→ About this task
Keeping every word and mark, copy all of the data.

→ Data provided

····················

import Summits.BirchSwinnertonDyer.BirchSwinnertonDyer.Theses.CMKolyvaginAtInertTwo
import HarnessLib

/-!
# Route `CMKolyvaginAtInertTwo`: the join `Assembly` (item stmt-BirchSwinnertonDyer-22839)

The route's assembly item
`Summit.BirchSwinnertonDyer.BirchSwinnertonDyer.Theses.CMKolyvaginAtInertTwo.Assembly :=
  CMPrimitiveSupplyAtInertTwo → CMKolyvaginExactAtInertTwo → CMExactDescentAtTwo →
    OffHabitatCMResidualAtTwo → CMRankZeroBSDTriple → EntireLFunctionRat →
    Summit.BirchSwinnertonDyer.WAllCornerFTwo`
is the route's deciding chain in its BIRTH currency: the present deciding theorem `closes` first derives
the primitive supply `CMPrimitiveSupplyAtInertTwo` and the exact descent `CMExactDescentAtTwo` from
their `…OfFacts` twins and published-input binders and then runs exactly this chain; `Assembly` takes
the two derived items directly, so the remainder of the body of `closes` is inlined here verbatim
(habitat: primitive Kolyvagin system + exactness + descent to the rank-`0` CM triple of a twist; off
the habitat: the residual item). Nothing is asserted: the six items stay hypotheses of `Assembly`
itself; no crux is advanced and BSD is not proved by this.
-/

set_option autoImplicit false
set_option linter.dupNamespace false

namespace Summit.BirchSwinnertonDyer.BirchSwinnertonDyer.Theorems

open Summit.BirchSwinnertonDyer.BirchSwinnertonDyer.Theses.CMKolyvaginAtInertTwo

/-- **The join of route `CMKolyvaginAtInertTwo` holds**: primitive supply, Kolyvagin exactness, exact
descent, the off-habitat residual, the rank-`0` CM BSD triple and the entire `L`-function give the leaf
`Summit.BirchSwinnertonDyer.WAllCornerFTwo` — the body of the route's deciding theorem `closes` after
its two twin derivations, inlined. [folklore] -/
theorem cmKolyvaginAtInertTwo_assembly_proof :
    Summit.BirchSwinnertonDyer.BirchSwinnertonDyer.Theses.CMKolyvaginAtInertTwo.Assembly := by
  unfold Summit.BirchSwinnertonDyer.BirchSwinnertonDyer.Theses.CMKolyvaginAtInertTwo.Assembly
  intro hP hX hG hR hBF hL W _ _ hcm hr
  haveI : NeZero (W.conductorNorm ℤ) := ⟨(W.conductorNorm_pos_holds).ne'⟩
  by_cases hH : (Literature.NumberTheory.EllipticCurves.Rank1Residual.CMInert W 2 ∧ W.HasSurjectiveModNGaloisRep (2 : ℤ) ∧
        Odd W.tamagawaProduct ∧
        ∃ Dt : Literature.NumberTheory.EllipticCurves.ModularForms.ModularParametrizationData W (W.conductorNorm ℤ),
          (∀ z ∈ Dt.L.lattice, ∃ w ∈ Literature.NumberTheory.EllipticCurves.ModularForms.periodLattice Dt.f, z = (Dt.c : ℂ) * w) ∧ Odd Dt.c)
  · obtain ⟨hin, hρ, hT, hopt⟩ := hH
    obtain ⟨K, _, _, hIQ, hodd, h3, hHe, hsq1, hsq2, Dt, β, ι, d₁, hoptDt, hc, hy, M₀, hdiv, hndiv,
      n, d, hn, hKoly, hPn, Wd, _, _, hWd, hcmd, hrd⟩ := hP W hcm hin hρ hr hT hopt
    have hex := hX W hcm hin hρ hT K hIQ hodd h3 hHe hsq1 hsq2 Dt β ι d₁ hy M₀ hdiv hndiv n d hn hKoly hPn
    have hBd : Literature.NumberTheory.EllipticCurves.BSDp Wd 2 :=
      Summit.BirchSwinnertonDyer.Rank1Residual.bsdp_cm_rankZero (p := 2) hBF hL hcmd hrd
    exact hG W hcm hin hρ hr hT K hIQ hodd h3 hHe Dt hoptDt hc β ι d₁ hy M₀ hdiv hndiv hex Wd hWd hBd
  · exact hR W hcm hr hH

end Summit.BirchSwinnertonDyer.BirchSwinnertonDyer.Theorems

····················

→ Output below
import Summits.BirchSwinnertonDyer.BirchSwinnertonDyer.Theses.CMKolyvaginAtInertTwo
import HarnessLib

/-!
# Route `CMKolyvaginAtInertTwo`: the join `Assembly` (item stmt-BirchSwinnertonDyer-22839)

The route's assembly item
`Summit.BirchSwinnertonDyer.BirchSwinnertonDyer.Theses.CMKolyvaginAtInertTwo.Assembly :=
  CMPrimitiveSupplyAtInertTwo → CMKolyvaginExactAtInertTwo → CMExactDescentAtTwo →
    OffHabitatCMResidualAtTwo → CMRankZeroBSDTriple → EntireLFunctionRat →
    Summit.BirchSwinnertonDyer.WAllCornerFTwo`
is the route's deciding chain in its BIRTH currency: the present deciding theorem `closes` first derives
the primitive supply `CMPrimitiveSupplyAtInertTwo` and the exact descent `CMExactDescentAtTwo` from
their `…OfFacts` twins and published-input binders and then runs exactly this chain; `Assembly` takes
the two derived items directly, so the remainder of the body of `closes` is inlined here verbatim
(habitat: primitive Kolyvagin system + exactness + descent to the rank-`0` CM triple of a twist; off
the habitat: the residual item). Nothing is asserted: the six items stay hypotheses of `Assembly`
itself; no crux is advanced and BSD is not proved by this.
-/

set_option autoImplicit false
set_option linter.dupNamespace false

namespace Summit.BirchSwinnertonDyer.BirchSwinnertonDyer.Theorems

open Summit.BirchSwinnertonDyer.BirchSwinnertonDyer.Theses.CMKolyvaginAtInertTwo

/-- **The join of route `CMKolyvaginAtInertTwo` holds**: primitive supply, Kolyvagin exactness, exact
descent, the off-habitat residual, the rank-`0` CM BSD triple and the entire `L`-function give the leaf
`Summit.BirchSwinnertonDyer.WAllCornerFTwo` — the body of the route's deciding theorem `closes` after
its two twin derivations, inlined. [folklore] -/
theorem cmKolyvaginAtInertTwo_assembly_proof :
    Summit.BirchSwinnertonDyer.BirchSwinnertonDyer.Theses.CMKolyvaginAtInertTwo.Assembly := by
  unfold Summit.BirchSwinnertonDyer.BirchSwinnertonDyer.Theses.CMKolyvaginAtInertTwo.Assembly
  intro hP hX hG hR hBF hL W _ _ hcm hr
  haveI : NeZero (W.conductorNorm ℤ) := ⟨(W.conductorNorm_pos_holds).ne'⟩
  by_cases hH : (Literature.NumberTheory.EllipticCurves.Rank1Residual.CMInert W 2 ∧ W.HasSurjectiveModNGaloisRep (2 : ℤ) ∧
        Odd W.tamagawaProduct ∧
        ∃ Dt : Literature.NumberTheory.EllipticCurves.ModularForms.ModularParametrizationData W (W.conductorNorm ℤ),
          (∀ z ∈ Dt.L.lattice, ∃ w ∈ Literature.NumberTheory.EllipticCurves.ModularForms.periodLattice Dt.f, z = (Dt.c : ℂ) * w) ∧ Odd Dt.c)
  · obtain ⟨hin, hρ, hT, hopt⟩ := hH
    obtain ⟨K, _, _, hIQ, hodd, h3, hHe, hsq1, hsq2, Dt, β, ι, d₁, hoptDt, hc, hy, M₀, hdiv, hndiv,
      n, d, hn, hKoly, hPn, Wd, _, _, hWd, hcmd, hrd⟩ := hP W hcm hin hρ hr hT hopt
    have hex := hX W hcm hin hρ hT K hIQ hodd h3 hHe hsq1 hsq2 Dt β ι d₁ hy M₀ hdiv hndiv n d hn hKoly hPn
    have hBd : Literature.NumberTheory.EllipticCurves.BSDp Wd 2 :=
      Summit.BirchSwinnertonDyer.Rank1Residual.bsdp_cm_rankZero (p := 2) hBF hL hcmd hrd
    exact hG W hcm hin hρ hr hT K hIQ hodd h3 hHe Dt hoptDt hc β ι d₁ hy M₀ hdiv hndiv hex Wd hWd hBd
  · exact hR W hcm hr hH

end Summit.BirchSwinnertonDyer.BirchSwinnertonDyer.Theorems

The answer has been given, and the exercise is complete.